Ukraine will continue to exercise its inherent right to self-defence under Article 51 of the Charter of the United Nations. That right, I remind the Council, does not impose geographical limitations on defending against an armed attack. At the same time, Article 51 does not allow an aggressor to hide its violations under the guise of the right to self-defence, as self-defence applies in cases where an armed attack is occurring or is imminent. In February 2022, as we all remember, the qualification “imminent” applied only to Russia’s plans to invade Ukraine — plans that Russia, in the form of its Deputy Minister for Foreign Affairs, denied in this very Chamber a week before the invasion (see S/PV.8968).
Russia must understand that its every attempt to expand the war will have consequences. They will serve to sober the aggressor State, disrupt its plans and force it towards peace — a comprehensive, just and lasting peace based on the Charter, not on a deceitful appeasement, reminiscent of the Munich Agreement of 1938. The former scenario could be achieved in two ways: by helping Ukraine and by increasing pressure on Russia.
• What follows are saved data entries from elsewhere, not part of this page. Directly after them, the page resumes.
/-- the `|∇H_{k,μν}(x, y)|` member of the Sect. 7.2 carrier of the torus instance is the (sup over `λ` of the) forward difference quotient of
`H_{k,μν}(·, y)`: `gradH μ ν x y = ‖λ ↦ L^k(H_{k,μν}(x + ηe_λ; y) − H_{k,μν}(x; y))‖`. [cite: BalabanImbrieJaffe1985, (7.2.2) p.325] -/
theorem torusKernelData_gradH (hk : k ≤ P.m + P.K) (a : ℝ) (BondU : Type) (distEB : Balaban1983to89.Site P 0 → BondU → ℝ)
    (Cker : Fin P.d → Fin P.d → Balaban1983to89.Site P k → Balaban1983to89.Site P k → ℝ) (Dker : Balaban1983to89.Site P 0 → BondU → ℝ)
    (μ ν : Fin P.d) (x : Balaban1983to89.Site P 0) (y : Balaban1983to89.Site P k) :
    (torusKernelData P k (deltaAData hk a) BondU distEB Cker Dker).gradH μ ν x y
      = ‖fun lam : Fin P.d => (P.L : ℝ) ^ k *
          ((torusRep P k (deltaAData hk a)).H (x.shift lam, μ) (y, ν) - (torusRep P k (deltaAData hk a)).H (x, μ) (y, ν))‖ := by
  show ‖fun lam : Fin P.d => (torusRep P k (deltaAData hk a)).gradH (x, lam, μ) (y, ν)‖ = _
  simp only [gradH_eq]

/-! ## §3  (7.2.1): `(H_kB)_μ(x) = Σ_{y,ν} H_{k,μν}(x; y)B_ν(y)` — for (1.63)/(1.103) on the torus, on the tower, and for the (4.4.2) minimizer -/

/-- **(7.2.1) for Bałaban's operator `H_k` ((1.63) = (1.103)) on the one-stroke torus**: for every (complex) unit-lattice field `B′`,
`(H_kB′)(EK x, μ) = Σ_p H((x,μ), p)·B′(p)` with the kernel `H` of the torus instance. [cite: BalabanImbrieJaffe1985, (7.2.1) p.325] -/
theorem HkOp_mulVec_eq (hk : k ≤ P.m + P.K) {a : ℝ} (ha : 0 < a) (B' : Tor (Mk P k) × Fin P.d → ℂ)
    (x : Balaban1983to89.Site P 0) (μ : Fin P.d) :
    (HkOp (P.L ^ k) (Mk P k) *ᵥ B') (EK hk x, μ)
      = ∑ p : Tor (Mk P k) × Fin P.d, (((torusRep P k (deltaAData hk a)).H (x, μ) p : ℝ) : ℂ) * B' p := by
  rw [HkOp_eq_Hk (P.L ^ k) (Nat.one_le_pow k P.L P.L_pos) (Mk P k) a ha]
  simp only [Matrix.mulVec, dotProduct, H_coe hk ha]

/-- **(7.2.1) on the tower** (`B5HkOpLandauMin.hkT`, the Landau minimiser of [6I] p. 26 transported): `(H_kB′)(eK x, μ) = Σ_p H((x,μ),p)·B′(p)`.
[cite: BalabanImbrieJaffe1985, (7.2.1) p.325] -/
theorem hkT_eq (hk : k ≤ P.m + P.K) {a : ℝ} (ha : 0 < a) (B' : B5SectBStatements.Fld (Mk P k))
    (x : Balaban1983to89.Site P 0) (μ : Fin P.d) :
    hkT P.L (Mk P k) k B' (eK hk x, μ) = ∑ p : Tor (Mk P k) × Fin P.d, (torusRep P k (deltaAData hk a)).H (x, μ) p * B' p := by
  rw [hkT_def, pullR_apply]
  show ((HkOp (P.L ^ k) (Mk P k) *ᵥ B5SectBStatements.cplx B') (EK hk x, μ)).re = _
  rw [HkOp_mulVec_eq hk ha, Complex.re_sum]
  refine Finset.sum_congr rfl fun p _ => ?_
  show ((((torusRep P k (deltaAData hk a)).H (x, μ) p : ℝ) : ℂ) * ((B' p : ℝ) : ℂ)).re = _
  rw [← Complex.ofReal_mul, Complex.ofReal_re]

/-- **(7.2.1) FOR THE LANDAU GAUGE MINIMIZER `H_k` OF (4.4.2)** p. 312 (`BIJ85LandauMinimizer442.Hk` on the V1 lattice calculus,
`BIJ85LandauMinimizer442V1.opsV1`; any lattice factor `c ≠ 0` and weight `s ≠ 0`), p. 325 verbatim: *"The minimizer H_k can be expressed as
an integral kernel. For x ∈ T_η, (H_kB)_μ(x) = Σ_{y∈T₁^{(k)},ν} H_{k,μν}(x; y)B_ν(y). (7.2.1)"* — with `H_{k,μν}(x; y)` THE KERNEL OF ROW
C1.Eq7.2.1-7.2.2's TORUS INSTANCE for the printed `G = Δ_a⁻¹` (`(torusRep P k (deltaAData hk a)).H (x,μ) (y,ν)`, for which (7.2.2) is the tree's
`BIJ85Ineq722DeltaA.ineq722_deltaA`); via p16's `B5Eq147TorusBridge.Hk_opsV1_apply` ((4.4.2) = (1.63)) and `B5Hk163Form166.HkOp_eq_Hk`
((1.63) = (1.103)); standing range `k ≤ m + K`, any `a > 0`. [cite: BalabanImbrieJaffe1985, (7.2.1) p.325] -/
theorem eq721 (hk : k ≤ P.m + P.K) {a : ℝ} (ha : 0 < a) {c s : ℝ} (hc : c ≠ 0) (hs : s ≠ 0) (B : VecField P k ℝ)
    (x : Balaban1983to89.Site P 0) (μ : Fin P.d) :
    BIJ85LandauMinimizer442.Hk (opsV1 P k c s) B ⟨x, μ⟩
      = ∑ y : Balaban1983to89.Site P k, ∑ ν : Fin P.d, (torusRep P k (deltaAData hk a)).H (x, μ) (y, ν) * B ⟨y, ν⟩ := by
  rw [Hk_opsV1_apply hk hc hs B ⟨x, μ⟩]
  show hkT P.L (Mk P k) k (tB B) (eK hk x, μ) = _
  rw [hkT_eq hk ha, Fintype.sum_prod_type]
  rfl

/-- **(7.2.1) with the kernel written as [6I] (1.103)**: `(H_kB)_μ(x) = Σ_{y,ν} Re (GQ^*(QGQ^*)⁻¹)((EK x, μ), (y, ν))·B_ν(y)` for the (4.4.2)
minimizer (`Beta.FluctuationProjection.Hk`; the entries are real, `isReal_Hk`). [cite: BalabanImbrieJaffe1985, (7.2.1) p.325] -/
theorem eq721_rep103 (hk : k ≤ P.m + P.K) {a : ℝ} (ha : 0 < a) {c s : ℝ} (hc : c ≠ 0) (hs : s ≠ 0) (B : VecField P k ℝ)
    (x : Balaban1983to89.Site P 0) (μ : Fin P.d) :
    BIJ85LandauMinimizer442.Hk (opsV1 P k c s) B ⟨x, μ⟩
      = ∑ y : Balaban1983to89.Site P k, ∑ ν : Fin P.d,
          (FluctuationProjection.Hk (P.L ^ k) (Nat.one_le_pow k P.L P.L_pos) (Mk P k) a ha (EK hk x, μ) (y, ν)).re * B ⟨y, ν⟩ := by
  rw [eq721 hk ha hc hs B x μ]
  simp only [H_eq_re hk ha]
  rfl

/-- (7.2.1) in the `applyKernel` form of `BIJ85Ineq724Proof` (the kernel indexed as `KernelData.H`: `μ ν x y`): the (4.4.2) minimizer IS
`applyKernel k H_k B`. [cite: BalabanImbrieJaffe1985, (7.2.1) p.325] -/
theorem eq721_applyKernel (hk : k ≤ P.m + P.K) {a : ℝ} (ha : 0 < a) {c s : ℝ} (hc : c ≠ 0) (hs : s ≠ 0) (B : VecField P k ℝ)
    (b : PBond P 0) :
    BIJ85LandauMinimizer442.Hk (opsV1 P k c s) B b
      = applyKernel k (fun μ ν x y => (torusRep P k (deltaAData hk a)).H (x, μ) (y, ν)) B b := by
  obtain ⟨x, μ⟩ := b
  rw [eq721 hk ha hc hs B x μ, applyKernel, ← Finset.sum_product']
  refine Fintype.sum_equiv (bondEquiv (P := P) (j := k)) _ _ fun q => rfl

/-- the kernel `H` of the Sect. 7.2 carrier `torusKernelData` of the torus instance is `H_{k,μν}(x; y) = H((x,μ),(y,ν))` (unfolding).
[cite: BalabanImbrieJaffe1985, (7.2.1) p.325] -/
theorem torusKernelData_H (D : TorusData P k) (BondU : Type) (distEB : Balaban1983to89.Site P 0 → BondU → ℝ)
    (Cker : Fin P.d → Fin P.d → Balaban1983to89.Site P k → Balaban1983to89.Site P k → ℝ) (Dker : Balaban1983to89.Site P 0 → BondU → ℝ)
    (μ ν : Fin P.d) (x : Balaban1983to89.Site P 0) (y : Balaban1983to89.Site P k) :
    (torusKernelData P k D BondU distEB Cker Dker).H μ ν x y = (torusRep P k D).H (x, μ) (y, ν) := rfl

/-! ## §4  Consequences: (7.2.4)'s `λ(x) = (D_kB)(x)` for the actual minimizer; Sect. 7.2's first paragraph for the (4.4.2) minimizer -/

/-- **(7.2.4), first clause, FOR THE ACTUAL MINIMIZER**: the gauge function (5.1.4)/(5.1.13) of `H_kB` is `λ(x) = Σ_b D_k(x, b)·B(b)` with
`D_k = BIJ85Ineq724Proof.Dk c′ k H_k` the kernel computed from `H_{k,μν}` (p08's `eq724_repr` at the (4.4.2) minimizer).
[cite: BalabanImbrieJaffe1985, (7.2.4) p.326] -/
theorem eq724_repr_minimizer (hk : k ≤ P.m + P.K) {a : ℝ} (ha : 0 < a) {c s : ℝ} (hc : c ≠ 0) (hs : s ≠ 0) (c' : ℝ)
    (B : VecField P k ℝ) (x : Balaban1983to89.Site P 0) :
    BIJ85GaugeFunction5113.lamOf c' k (fun b => BIJ85LandauMinimizer442.Hk (opsV1 P k c s) B b) x
      = ∑ b : PBond P k, Dk c' k (fun μ ν x y => (torusRep P k (deltaAData hk a)).H (x, μ) (y, ν)) x b * B b := by
  have h : (fun b => BIJ85LandauMinimizer442.Hk (opsV1 P k c s) B b)
      = applyKernel k (fun μ ν x y => (torusRep P k (deltaAData hk a)).H (x, μ) (y, ν)) B :=
    funext fun b => eq721_applyKernel hk ha hc hs B b
  rw [h, eq724_repr]

/-- **SECT. 7.2, (7.2.1)–(7.2.2), FOR THE (4.4.2) MINIMIZER ON THE TORUS**: for the family of scales `lev k ≤ m + K`, the kernel family
`H_{k,μν}` of the torus instances for the printed `G = Δ_a⁻¹` satisfies BOTH (7.2.1) — it is the integral kernel of the Landau gauge minimizer
`H_k` of (4.4.2) — AND (7.2.2) `KernelData.Ineq722` (F2's `ineq722_deltaA_of_prop12Printed`), GIVEN ONLY [6I] Proposition 1.2 by its tree name
`B5.Prop12Printed`. [cite: BalabanImbrieJaffe1985, (7.2.1)–(7.2.2) p.325] -/
theorem sect72_eq721_ineq722 (lev : ℕ → ℕ) (hlev : ∀ k, lev k ≤ P.m + P.K) {a : ℝ} (ha : 0 < a) {c s : ℝ} (hc : c ≠ 0) (hs : s ≠ 0)
    (BondU : ℕ → Type) (distEB : (k : ℕ) → Balaban1983to89.Site P 0 → BondU k → ℝ)
    (Cker : (k : ℕ) → Fin P.d → Fin P.d → Balaban1983to89.Site P (lev k) → Balaban1983to89.Site P (lev k) → ℝ)
    (Dker : (k : ℕ) → Balaban1983to89.Site P 0 → BondU k → ℝ)
    (h12 : B5.Prop12Printed (fun k => settingOf (torusRep P (lev k) (deltaAData (hlev k) a)) k)) :
    (∀ (k : ℕ) (B : VecField P (lev k) ℝ) (x : Balaban1983to89.Site P 0) (μ : Fin P.d),
        BIJ85LandauMinimizer442.Hk (opsV1 P (lev k) c s) B ⟨x, μ⟩
          = ∑ y : Balaban1983to89.Site P (lev k), ∑ ν : Fin P.d,
              (torusKernelData P (lev k) (deltaAData (hlev k) a) (BondU k) (distEB k) (Cker k) (Dker k)).H μ ν x y * B ⟨y, ν⟩) ∧
      KernelData.Ineq722 (fun k => torusKernelData P (lev k) (deltaAData (hlev k) a) (BondU k) (distEB k) (Cker k) (Dker k)) :=
  ⟨fun k B x μ => eq721 (hlev k) ha hc hs B x μ,
    BIJ85Ineq722DeltaA.ineq722_deltaA_of_prop12Printed lev hlev ha BondU distEB Cker Dker h12⟩

/-! ## §5  (7.2.4) for the gauge transformation `λ` of (5.1.1) ITSELF (v1.1, append-only)

p. 326, verbatim: *"The gauge transformation λ in (5.1.1) is bounded and depends on B through an exponentially decaying kernel D_k: λ(x) =
(D_kB)(x), |D_k(x, b)| ≤ Me^{−δdist(x,b)}. (7.2.4) This estimate follows from (5.1.4) and (7.2.2)."*  With (7.2.1) for the (4.4.2) minimizer
(§3) the three printed clauses hold for THE ACTUAL OBJECTS of Proposition 5.1.1 on the torus: the axial gauge minimizer `H_{k,Ax}` (4.1.3)
(`BIJ85AxialMinimizer413.torusHax`), the Landau gauge minimizer `H_k` (4.4.2) (`BIJ85LandauMinimizer442.Hk (opsV1 …)`), the gauge function
`λ = λ_k(H_kB)` of (5.1.4)/(5.1.13) (`BIJ85GaugeFunction5113.lamOf`) at the printed lattice factor `c = η⁻¹ = L^k`, and the kernel
`D_k = BIJ85Ineq724Proof.Dk (L^k) k H_k` — by NAME from p30/p09's `BIJ85Prop511Torus.prop511_torus` ((5.1.1)), §4's `eq724_repr_minimizer`
(λ = D_kB) and file 4's `BIJ85Ineq724Torus.ineq724_torusKernelData`/`BIJ85Ineq722DeltaA.torusHyps_deltaA` (the decay, given [6I] Prop. 1.2). -/

section Eq724Actual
And if Russia prevails, the price for all of us would be far too high.
One speaker today said that he cannot help but wonder whether those caught up in the war can be reunited with their families, whether there is anyone they can be thankful for and whether they can have a happy and peaceful tomorrow. The answer is yes; there are 141 countries in the General Assembly that they can be thankful for: the countries that voted for the condemnation of the Russian aggression in March 2022 (see A/ES-11/PV.5). The answer is yes, there are 141 countries in the they can be thankful and that call a spade a spade, having voted in February 2023 for Assembly
resolution ES-11/6, entitled “Principles of the Charter of the United Nations underlying a comprehensive, just and lasting peace in Ukraine”; those principles include Ukraine’s territorial integrity within its internationally recognized borders. Yes, they can be thankful for the dozens of countries that help Ukraine with air defence systems and with the means to destroy the military bases in Russia from which hundreds of missiles are launched to kill Ukrainian children, women and men.
I want to conclude by expressing my profound gratitude to all those countries that have been supporting Ukraine through almost three years of this bloody war.
I now give the floor to the representative of Poland.
I would like to thank Assistant Secretary-General Miroslav Jenča for his briefing.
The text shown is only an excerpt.